*** Opening Data under study ***

import Mathlib
import Summits.Ventures.PercRepro2.LocRows
import Summits.Ventures.PercRepro2.SwRow
import Summits.Ventures.PercRepro2.SwOut
import Summits.Ventures.PercRepro2.SwAllRow
import Summits.Ventures.PercRepro2.SwOutAll
import Summits.Ventures.PercRepro2.SwOutArmFlip
import Summits.Ventures.PercRepro2.SwOutArmThm
import Summits.Ventures.PercRepro2.SwOutCoreDefs

/-!
# The core cube: the hull formula (blind cell PercRepro2, night-4 g13, 2026-08-26;
proofs/NIGHT4-G12.md §3 (L1), proofs/NIGHT4-G13.md §2)

For a core base (`CoreBase`) and a cube point `ω`, the red cluster of `h` of the realisation
`coreReal ζ ω` is exactly `redSet ω`: `h`, the red h-arms and — when some red h-arm is adjacent to
`u` — `u` with the red pure arms (`cluster_coreReal`).  Proof: `redSet ω` is closed under red
adjacency (`redSet_closed`: a red edge leaving a red arm ends at `h`, at `u` or outside the hull,
where the base colouring makes it blue), and every vertex of it is red-connected to `h` inside its
arm (`harm_conn` / `pure_conn` of the base, transported by `insideConfig_le_coreReal`).  The
envelope `redAll ω = {h, u} ∪ red arms` is red-closed as well (`redAll_closed`), which is what the
monotonicity of `C_R(l)` needs (`SwOutCoreDual`).
-/

namespace Summit.Ventures.PercRepro2

namespace LocRows

open Hull

variable {V : Type*} {E : Type*}

open scoped Classical

variable {ends : E → Sym2 V}

section Hull

variable {ι : Type*} {A : ι → Set V} {pure : ι → Prop} {ζ : Config E} {h u : V} {H : Set V}
  (hb : CoreBase ends ζ h u H A pure)
include hb

omit hb in
/-- Membership in `redSet`. -/
lemma mem_redSet_iff {ω : Config ι} {x : V} :
    x ∈ redSet ends A h u pure ω ↔
      x = h ∨ (∃ i, ω i = true ∧ ¬ pure i ∧ x ∈ A i) ∨
        (uRed ends A u pure ω ∧ (x = u ∨ ∃ i, ω i = true ∧ pure i ∧ x ∈ A i)) := by
  simp only [redSet, Set.mem_union, Set.mem_singleton_iff, Set.mem_setOf_eq, or_assoc]

omit hb in
/-- Membership in `redAll`. -/
lemma mem_redAll_iff {ω : Config ι} {x : V} :
    x ∈ redAll A h u ω ↔ x = h ∨ x = u ∨ ∃ i, ω i = true ∧ x ∈ A i := by
  simp only [redAll, armsTrueC, Set.mem_union, Set.mem_singleton_iff, Set.mem_setOf_eq, or_assoc]

omit hb in
/-- `redSet ω ⊆ redAll ω`. -/
lemma redSet_subset_redAll (ω : Config ι) : redSet ends A h u pure ω ⊆ redAll A h u ω := by
  intro x hx
  rw [mem_redSet_iff] at hx
  rw [mem_redAll_iff]
  rcases hx with rfl | ⟨i, hi, _, hx⟩ | ⟨_, rfl | ⟨i, hi, _, hx⟩⟩
  · exact Or.inl rfl
  · exact Or.inr (Or.inr ⟨i, hi, hx⟩)
  · exact Or.inr (Or.inl rfl)
  · exact Or.inr (Or.inr ⟨i, hi, hx⟩)

/-- `u ∈ H`. -/
lemma CoreBase.u_mem : u ∈ H := by
  obtain ⟨i, _, e, x, hux, hx⟩ := hb.u_hadj
  by_contra huH
  have h1 := hb.bdry_blue e x u (ends_swap hux) (hb.arm_sub i x hx).1 huH
  have h2 := hb.u_red e x hux
  rw [h1] at h2; exact absurd h2 (by decide)

/-- `h ∈ H`. -/
lemma CoreBase.h_mem : h ∈ H := by
  obtain ⟨i, hpi, _, x, _, hx⟩ := hb.u_hadj
  by_contra hhH
  -- every edge at `h` is blue: then the inside-red cluster of `h` is `{h}`
  have hcl := hb.harm_conn i hpi x hx
  have key : x ∈ ({h} : Set V) := by
    refine mem_of_conn_of_closed (ends := ends) (ω := insideConfig ends (A i ∪ {h}) ζ) ?_
      rfl hcl
    intro a ha b hab
    obtain ⟨_, e, he, hends⟩ := openGraph_adj.1 hab
    rw [Set.mem_singleton_iff] at ha
    subst ha
    exfalso
    obtain ⟨hζe, _⟩ := insideConfig_eq_true_iff.1 he
    obtain ⟨j, hb'⟩ := hb.h_edges e b hends
    have := hb.bdry_blue e b a (ends_swap hends) (hb.arm_sub j b hb').1 hhH
    rw [this] at hζe; exact absurd hζe (by decide)
  rw [Set.mem_singleton_iff] at key
  exact (hb.arm_sub i x hx).2.1 key

/-- `redAll ω ⊆ H`. -/
lemma CoreBase.redAll_subset (ω : Config ι) : redAll A h u ω ⊆ H := by
  intro x hx
  rw [mem_redAll_iff] at hx
  rcases hx with rfl | rfl | ⟨i, _, hx⟩
  · exact hb.h_mem
  · exact hb.u_mem
  · exact (hb.arm_sub i x hx).1

/-- `redSet ω ⊆ H`. -/
lemma CoreBase.redSet_subset (ω : Config ι) : redSet ends A h u pure ω ⊆ H :=
  (redSet_subset_redAll ω).trans (hb.redAll_subset ω)

/-- A red edge of a realisation leaving `A i` (with `A i` red) ends at `h` or at `u`. -/
lemma CoreBase.end_of_red_of_mem_arm {ω : Config ι} {i : ι} (hi : ω i = true) {e : E} {a b : V}
    (hends : ends e = s(a, b)) (ha : a ∈ A i) (he : coreReal ends A ζ ω e = true) :
    b ∈ A i ∨ b = h ∨ b = u := by
  by_cases hbH : b ∈ H
  · by_cases hbh : b = h
    · exact Or.inr (Or.inl hbh)
    by_cases hbu : b = u
    · exact Or.inr (Or.inr hbu)
    obtain ⟨j, hbj⟩ := hb.arm_cover b hbH hbh hbu
    have hij : i = j := hb.arm_eq_of_edge hends ha hbj
    subst hij
    exact Or.inl hbj
  · exfalso
    have h1 := hb.bdry_blue e a b hends (hb.arm_sub i a ha).1 hbH
    rw [hb.coreReal_apply_of_mem hends ha, if_pos hi, h1] at he
    exact absurd he (by decide)

/-- A red edge of a realisation at `h` enters a red h-arm. -/
lemma CoreBase.red_arm_of_red_at_h {ω : Config ι} {e : E} {b : V} (hends : ends e = s(h, b))
    (he : coreReal ends A ζ ω e = true) : ∃ j, ω j = true ∧ ¬ pure j ∧ b ∈ A j := by
  obtain ⟨j, hbj⟩ := hb.h_edges e b hends
  refine ⟨j, ?_, fun hp => hb.pure_no_h j hp e b hends hbj, hbj⟩
  rw [hb.coreReal_apply_of_mem (ends_swap hends) hbj, hb.h_red e b hends] at he
  by_contra hj
  rw [if_neg hj] at he
  exact absurd he (by decide)

/-- A red edge of a realisation at `u` enters a red arm. -/
lemma CoreBase.red_arm_of_red_at_u {ω : Config ι} {e : E} {b : V} (hends : ends e = s(u, b))
    (he : coreReal ends A ζ ω e = true) : ∃ j, ω j = true ∧ b ∈ A j := by
  obtain ⟨j, hbj⟩ := hb.u_edges e b hends
  refine ⟨j, ?_, hbj⟩
  rw [hb.coreReal_apply_of_mem (ends_swap hends) hbj, hb.u_red e b hends] at he
  by_contra hj
  rw [if_neg hj] at he
  exact absurd he (by decide)

/-- **`redAll ω` is closed under red adjacency.** -/
theorem CoreBase.redAll_closed (ω : Config ι) :
    ∀ a ∈ redAll A h u ω, ∀ b, (openGraph ends (coreReal ends A ζ ω)).Adj a b →
      b ∈ redAll A h u ω := by
  intro a ha b hab
  obtain ⟨_, e, he, hends⟩ := openGraph_adj.1 hab
  rw [mem_redAll_iff] at ha ⊢
  rcases ha with rfl | rfl | ⟨i, hi, ha⟩
  · obtain ⟨j, hj, _, hbj⟩ := hb.red_arm_of_red_at_h hends he
    exact Or.inr (Or.inr ⟨j, hj, hbj⟩)
  · obtain ⟨j, hj, hbj⟩ := hb.red_arm_of_red_at_u hends he
    exact Or.inr (Or.inr ⟨j, hj, hbj⟩)
  · rcases hb.end_of_red_of_mem_arm hi hends ha he with hbi | hbh | hbu
    · exact Or.inr (Or.inr ⟨i, hi, hbi⟩)
    · exact Or.inl hbh
    · exact Or.inr (Or.inl hbu)

/-- **`redSet ω` is closed under red adjacency.** -/
theorem CoreBase.redSet_closed (ω : Config ι) :
    ∀ a ∈ redSet ends A h u pure ω, ∀ b, (openGraph ends (coreReal ends A ζ ω)).Adj a b →
      b ∈ redSet ends A h u pure ω := by
  intro a ha b hab
  obtain ⟨_, e, he, hends⟩ := openGraph_adj.1 hab
  rw [mem_redSet_iff] at ha ⊢
  rcases ha with rfl | ⟨i, hi, hpi, ha⟩ | ⟨hu, rfl | ⟨i, hi, hpi, ha⟩⟩
  · -- from `h` into a red h-arm
    obtain ⟨j, hj, hpj, hbj⟩ := hb.red_arm_of_red_at_h hends he
    exact Or.inr (Or.inl ⟨j, hj, hpj, hbj⟩)
  · -- from a red h-arm: inside it, to `h`, or to `u` (which is then red)
    rcases hb.end_of_red_of_mem_arm hi hends ha he with hbi | hbh | hbu
    · exact Or.inr (Or.inl ⟨i, hi, hpi, hbi⟩)
    · exact Or.inl hbh
    · subst hbu
      exact Or.inr (Or.inr ⟨⟨i, hi, hpi, e, a, ends_swap hends, ha⟩, Or.inl rfl⟩)
  · -- from `u` (red) into a red arm
    obtain ⟨j, hj, hbj⟩ := hb.red_arm_of_red_at_u hends he
    by_cases hpj : pure j
    · exact Or.inr (Or.inr ⟨hu, Or.inr ⟨j, hj, hpj, hbj⟩⟩)
    · exact Or.inr (Or.inl ⟨j, hj, hpj, hbj⟩)
  · -- from a red pure arm (with `u` red): inside it or to `u`
    rcases hb.end_of_red_of_mem_arm hi hends ha he with hbi | hbh | hbu
    · exact Or.inr (Or.inr ⟨hu, Or.inr ⟨i, hi, hpi, hbi⟩⟩)
    · exfalso
      subst hbh
      exact hb.pure_no_h i hpi e a (ends_swap hends) ha
    · exact Or.inr (Or.inr ⟨hu, Or.inl hbu⟩)

/-- Every vertex of a red h-arm lies in the red cluster of `h` of the realisation. -/
lemma CoreBase.mem_cluster_of_harm {ω : Config ι} {i : ι} (hi : ω i = true) (hpi : ¬ pure i)
    {x : V} (hx : x ∈ A i) : x ∈ cluster ends (coreReal ends A ζ ω) h :=
  cluster_mono (hb.insideConfig_le_coreReal hi (Or.inl rfl)) h (hb.harm_conn i hpi x hx)

/-- When some red h-arm is adjacent to `u`, `u` lies in the red cluster of `h`. -/
lemma CoreBase.u_mem_cluster_of_uRed {ω : Config ι} (hu : uRed ends A u pure ω) :
    u ∈ cluster ends (coreReal ends A ζ ω) h := by
  obtain ⟨i, hi, hpi, e, x, hux, hx⟩ := hu
  have hxT := hb.mem_cluster_of_harm hi hpi hx
  refine mem_cluster_of_edge hxT ?_ (ends_swap hux)
  rw [hb.coreReal_apply_of_mem (ends_swap hux) hx, if_pos hi]
  exact hb.u_red e x hux

/-- Every vertex of a red pure arm lies in the red cluster of `h` when `u` is red. -/
lemma CoreBase.mem_cluster_of_pure {ω : Config ι} (hu : uRed ends A u pure ω) {i : ι}
    (hi : ω i = true) (hpi : pure i) {x : V} (hx : x ∈ A i) :
    x ∈ cluster ends (coreReal ends A ζ ω) h := by
  have h1 : x ∈ cluster ends (coreReal ends A ζ ω) u :=
    cluster_mono (hb.insideConfig_le_coreReal hi (Or.inr rfl)) u (hb.pure_conn i hpi x hx)
  exact conn_trans (hb.u_mem_cluster_of_uRed hu) h1

/-- **The hull formula**: the red cluster of `h` of a cube point is `redSet ω`. -/
theorem CoreBase.cluster_coreReal (ω : Config ι) :
    cluster ends (coreReal ends A ζ ω) h = redSet ends A h u pure ω := by
  apply Set.Subset.antisymm
  · intro v hv
    exact mem_of_conn_of_closed (hb.redSet_closed ω) (by rw [mem_redSet_iff]; exact Or.inl rfl) hv
  · intro v hv
    rw [mem_redSet_iff] at hv
    rcases hv with rfl | ⟨i, hi, hpi, hv⟩ | ⟨hu, rfl | ⟨i, hi, hpi, hv⟩⟩
    · exact mem_cluster_self _ _ _
    · exact hb.mem_cluster_of_harm hi hpi hv
    · exact hb.u_mem_cluster_of_uRed hu
    · exact hb.mem_cluster_of_pure hu hi hpi hv

/-- The red cluster of `h` of a cube point lies in `H`. -/
lemma CoreBase.cluster_coreReal_subset (ω : Config ι) :
    cluster ends (coreReal ends A ζ ω) h ⊆ H := by
  rw [hb.cluster_coreReal]; exact hb.redSet_subset ω

/-- `redSet` grows with the cube point. -/
lemma CoreBase.redSet_mono {ω ω' : Config ι} (hω : ω ≤ ω') :
    redSet ends A h u pure ω ⊆ redSet ends A h u pure ω' := by
  have hle : ∀ i, ω i = true → ω' i = true := by
    intro i hi
    have := hω i
    rw [hi] at this
    cases h' : ω' i
    · rw [h'] at this; exact absurd this (by simp)
    · rfl
  have huRed : uRed ends A u pure ω → uRed ends A u pure ω' := by
    rintro ⟨i, hi, hpi, e, x, hux, hx⟩
    exact ⟨i, hle i hi, hpi, e, x, hux, hx⟩
  intro x hx
  rw [mem_redSet_iff] at hx ⊢
  rcases hx with rfl | ⟨i, hi, hpi, hx⟩ | ⟨hu, rfl | ⟨i, hi, hpi, hx⟩⟩
  · exact Or.inl rfl
  · exact Or.inr (Or.inl ⟨i, hle i hi, hpi, hx⟩)
  · exact Or.inr (Or.inr ⟨huRed hu, Or.inl rfl⟩)
  · exact Or.inr (Or.inr ⟨huRed hu, Or.inr ⟨i, hle i hi, hpi, hx⟩⟩)

/-- The red cluster of `h` grows with the cube point. -/
lemma CoreBase.cluster_coreReal_mono {ω ω' : Config ι} (hω : ω ≤ ω') :
    cluster ends (coreReal ends A ζ ω) h ⊆ cluster ends (coreReal ends A ζ ω') h := by
  rw [hb.cluster_coreReal, hb.cluster_coreReal]; exact hb.redSet_mono hω

end Hull

end LocRows

end Summit.Ventures.PercRepro2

*** Closing Data under study ***

## What to do
Examine the records above and give the number of lines in which the string "enters" appears, with no other words.

## Task answer
2